BEGIN SUPPLIED DATA
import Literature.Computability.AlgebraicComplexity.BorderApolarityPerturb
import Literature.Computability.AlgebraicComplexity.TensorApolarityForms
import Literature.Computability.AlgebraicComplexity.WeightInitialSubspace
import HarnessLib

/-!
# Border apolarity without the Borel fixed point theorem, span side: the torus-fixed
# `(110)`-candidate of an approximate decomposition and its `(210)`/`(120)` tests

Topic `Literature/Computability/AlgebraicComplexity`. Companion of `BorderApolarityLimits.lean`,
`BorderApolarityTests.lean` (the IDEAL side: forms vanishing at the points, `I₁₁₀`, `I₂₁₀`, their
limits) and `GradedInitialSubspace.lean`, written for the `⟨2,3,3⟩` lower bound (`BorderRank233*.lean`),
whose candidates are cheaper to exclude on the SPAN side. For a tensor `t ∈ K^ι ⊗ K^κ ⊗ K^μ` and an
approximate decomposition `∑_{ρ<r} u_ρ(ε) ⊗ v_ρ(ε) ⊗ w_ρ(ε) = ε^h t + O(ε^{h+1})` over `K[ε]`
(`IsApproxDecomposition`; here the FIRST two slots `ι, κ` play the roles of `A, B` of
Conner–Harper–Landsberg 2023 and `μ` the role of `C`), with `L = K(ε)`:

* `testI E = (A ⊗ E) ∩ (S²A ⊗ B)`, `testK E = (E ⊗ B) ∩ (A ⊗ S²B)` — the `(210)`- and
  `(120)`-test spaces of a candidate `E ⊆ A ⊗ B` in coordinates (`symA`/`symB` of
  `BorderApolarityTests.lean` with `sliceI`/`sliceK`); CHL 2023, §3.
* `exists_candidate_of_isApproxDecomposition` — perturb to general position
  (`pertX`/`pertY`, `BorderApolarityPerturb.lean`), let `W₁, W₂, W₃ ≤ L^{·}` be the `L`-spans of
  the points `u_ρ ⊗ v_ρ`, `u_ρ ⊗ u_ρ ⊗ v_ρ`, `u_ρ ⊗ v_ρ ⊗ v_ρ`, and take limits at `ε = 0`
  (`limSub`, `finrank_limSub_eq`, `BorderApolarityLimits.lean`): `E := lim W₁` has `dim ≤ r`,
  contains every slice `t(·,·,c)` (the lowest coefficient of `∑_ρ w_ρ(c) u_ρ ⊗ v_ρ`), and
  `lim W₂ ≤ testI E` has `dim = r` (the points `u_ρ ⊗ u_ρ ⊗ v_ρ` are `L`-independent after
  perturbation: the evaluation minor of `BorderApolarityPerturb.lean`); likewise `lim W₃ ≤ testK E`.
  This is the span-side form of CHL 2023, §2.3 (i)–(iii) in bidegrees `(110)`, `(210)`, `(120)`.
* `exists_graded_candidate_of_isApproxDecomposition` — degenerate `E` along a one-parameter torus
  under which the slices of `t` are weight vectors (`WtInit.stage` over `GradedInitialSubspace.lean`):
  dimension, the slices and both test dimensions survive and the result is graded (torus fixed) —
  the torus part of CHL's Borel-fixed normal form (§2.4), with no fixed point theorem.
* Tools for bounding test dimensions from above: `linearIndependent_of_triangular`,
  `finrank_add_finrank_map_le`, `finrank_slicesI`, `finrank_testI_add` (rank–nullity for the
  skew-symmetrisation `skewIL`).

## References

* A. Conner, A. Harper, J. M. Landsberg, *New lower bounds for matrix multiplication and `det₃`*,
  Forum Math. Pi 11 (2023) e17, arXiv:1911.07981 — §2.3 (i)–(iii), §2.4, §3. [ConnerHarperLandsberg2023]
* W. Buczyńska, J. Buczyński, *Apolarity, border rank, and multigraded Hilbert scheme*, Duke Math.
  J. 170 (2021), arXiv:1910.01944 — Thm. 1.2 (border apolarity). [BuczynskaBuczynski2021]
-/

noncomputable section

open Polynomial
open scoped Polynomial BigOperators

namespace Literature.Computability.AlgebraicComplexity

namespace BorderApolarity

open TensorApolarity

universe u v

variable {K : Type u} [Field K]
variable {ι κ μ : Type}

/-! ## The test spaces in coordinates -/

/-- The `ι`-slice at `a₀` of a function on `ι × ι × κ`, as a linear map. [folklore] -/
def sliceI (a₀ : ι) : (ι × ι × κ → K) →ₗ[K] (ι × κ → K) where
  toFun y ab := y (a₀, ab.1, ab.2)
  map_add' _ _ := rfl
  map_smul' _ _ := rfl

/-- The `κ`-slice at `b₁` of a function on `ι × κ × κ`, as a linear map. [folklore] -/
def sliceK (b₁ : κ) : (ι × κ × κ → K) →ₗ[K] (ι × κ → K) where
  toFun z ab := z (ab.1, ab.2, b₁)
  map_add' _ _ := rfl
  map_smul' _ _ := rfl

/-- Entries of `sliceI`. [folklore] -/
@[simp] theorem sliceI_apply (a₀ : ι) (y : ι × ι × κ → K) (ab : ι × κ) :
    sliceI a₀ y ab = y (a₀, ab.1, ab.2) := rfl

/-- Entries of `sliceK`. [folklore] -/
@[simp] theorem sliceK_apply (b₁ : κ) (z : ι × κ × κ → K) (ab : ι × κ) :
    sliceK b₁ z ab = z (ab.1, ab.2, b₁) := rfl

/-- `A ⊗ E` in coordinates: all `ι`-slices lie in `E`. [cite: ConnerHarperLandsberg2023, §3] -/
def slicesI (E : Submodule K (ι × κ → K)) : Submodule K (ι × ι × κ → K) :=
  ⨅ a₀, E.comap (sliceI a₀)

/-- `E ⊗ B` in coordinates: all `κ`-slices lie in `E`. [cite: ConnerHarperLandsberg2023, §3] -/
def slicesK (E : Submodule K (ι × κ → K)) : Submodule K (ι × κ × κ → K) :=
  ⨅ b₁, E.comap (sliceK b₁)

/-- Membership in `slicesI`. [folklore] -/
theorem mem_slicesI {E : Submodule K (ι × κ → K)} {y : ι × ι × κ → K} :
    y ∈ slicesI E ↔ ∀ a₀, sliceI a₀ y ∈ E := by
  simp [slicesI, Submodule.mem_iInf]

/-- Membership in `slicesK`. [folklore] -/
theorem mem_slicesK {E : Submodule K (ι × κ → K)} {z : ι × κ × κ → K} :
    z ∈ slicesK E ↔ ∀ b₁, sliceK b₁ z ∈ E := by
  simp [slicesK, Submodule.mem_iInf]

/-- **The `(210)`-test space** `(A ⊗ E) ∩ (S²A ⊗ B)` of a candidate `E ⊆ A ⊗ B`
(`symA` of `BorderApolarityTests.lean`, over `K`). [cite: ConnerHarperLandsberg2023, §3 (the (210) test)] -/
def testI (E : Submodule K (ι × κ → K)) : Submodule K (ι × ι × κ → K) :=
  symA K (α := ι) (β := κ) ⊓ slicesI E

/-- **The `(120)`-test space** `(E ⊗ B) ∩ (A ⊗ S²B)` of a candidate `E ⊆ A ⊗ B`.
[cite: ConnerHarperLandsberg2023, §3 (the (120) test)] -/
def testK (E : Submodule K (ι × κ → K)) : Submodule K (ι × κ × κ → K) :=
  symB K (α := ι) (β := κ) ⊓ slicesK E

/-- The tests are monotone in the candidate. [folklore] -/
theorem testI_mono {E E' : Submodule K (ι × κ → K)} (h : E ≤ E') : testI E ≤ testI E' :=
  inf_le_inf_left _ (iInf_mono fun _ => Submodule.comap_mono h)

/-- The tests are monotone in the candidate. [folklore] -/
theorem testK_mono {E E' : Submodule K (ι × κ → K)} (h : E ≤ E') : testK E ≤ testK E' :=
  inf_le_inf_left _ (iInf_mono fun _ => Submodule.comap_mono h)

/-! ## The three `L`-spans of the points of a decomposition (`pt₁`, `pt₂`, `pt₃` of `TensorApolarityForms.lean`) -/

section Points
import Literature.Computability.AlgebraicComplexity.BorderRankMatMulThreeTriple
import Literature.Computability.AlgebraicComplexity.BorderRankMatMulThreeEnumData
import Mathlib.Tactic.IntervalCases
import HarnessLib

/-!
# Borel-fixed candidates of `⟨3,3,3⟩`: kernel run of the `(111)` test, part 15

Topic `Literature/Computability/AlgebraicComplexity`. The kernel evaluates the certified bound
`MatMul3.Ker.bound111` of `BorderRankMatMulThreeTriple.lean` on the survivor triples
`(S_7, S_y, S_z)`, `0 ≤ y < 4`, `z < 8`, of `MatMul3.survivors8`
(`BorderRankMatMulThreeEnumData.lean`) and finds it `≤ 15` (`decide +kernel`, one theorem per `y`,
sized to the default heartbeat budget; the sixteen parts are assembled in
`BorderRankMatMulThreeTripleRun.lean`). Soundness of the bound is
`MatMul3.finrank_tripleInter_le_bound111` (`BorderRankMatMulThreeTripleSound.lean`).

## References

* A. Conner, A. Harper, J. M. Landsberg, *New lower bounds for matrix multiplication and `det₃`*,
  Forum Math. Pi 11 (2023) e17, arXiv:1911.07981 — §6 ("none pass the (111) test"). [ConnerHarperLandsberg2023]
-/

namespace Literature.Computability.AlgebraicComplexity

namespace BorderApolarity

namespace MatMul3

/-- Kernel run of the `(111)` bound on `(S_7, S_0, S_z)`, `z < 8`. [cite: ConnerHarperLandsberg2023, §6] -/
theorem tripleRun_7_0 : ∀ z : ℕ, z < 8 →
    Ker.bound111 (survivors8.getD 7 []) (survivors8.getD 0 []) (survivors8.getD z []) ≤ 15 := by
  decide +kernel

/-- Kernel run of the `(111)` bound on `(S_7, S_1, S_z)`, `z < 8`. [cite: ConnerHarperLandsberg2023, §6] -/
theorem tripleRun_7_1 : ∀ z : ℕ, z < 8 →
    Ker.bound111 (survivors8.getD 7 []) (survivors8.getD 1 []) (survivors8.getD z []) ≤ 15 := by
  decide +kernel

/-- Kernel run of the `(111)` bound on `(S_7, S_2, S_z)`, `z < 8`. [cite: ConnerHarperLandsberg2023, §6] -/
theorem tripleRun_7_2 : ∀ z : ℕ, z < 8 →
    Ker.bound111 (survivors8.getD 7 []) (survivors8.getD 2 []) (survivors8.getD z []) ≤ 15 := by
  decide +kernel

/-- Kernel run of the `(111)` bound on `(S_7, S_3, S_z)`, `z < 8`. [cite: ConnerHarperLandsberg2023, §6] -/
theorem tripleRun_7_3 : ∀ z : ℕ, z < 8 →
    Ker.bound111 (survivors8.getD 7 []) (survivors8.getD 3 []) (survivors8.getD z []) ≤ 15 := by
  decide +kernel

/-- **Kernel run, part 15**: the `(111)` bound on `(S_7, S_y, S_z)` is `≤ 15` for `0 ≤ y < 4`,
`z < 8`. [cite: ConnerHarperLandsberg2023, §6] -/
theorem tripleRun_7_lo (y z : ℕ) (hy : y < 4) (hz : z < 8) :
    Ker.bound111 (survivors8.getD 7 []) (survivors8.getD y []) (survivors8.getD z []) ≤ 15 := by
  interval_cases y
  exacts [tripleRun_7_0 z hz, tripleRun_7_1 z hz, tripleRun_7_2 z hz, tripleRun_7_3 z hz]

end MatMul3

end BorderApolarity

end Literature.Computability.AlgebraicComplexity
END SUPPLIED DATA
YOUR TASK
In the data above, copy every line where the string "BorderApolarityLimits" appears.

TASK ANSWER
Topic `Literature/Computability/AlgebraicComplexity`. Companion of `BorderApolarityLimits.lean`,
  (`limSub`, `finrank_limSub_eq`, `BorderApolarityLimits.lean`): `E := lim W₁` has `dim ≤ r`,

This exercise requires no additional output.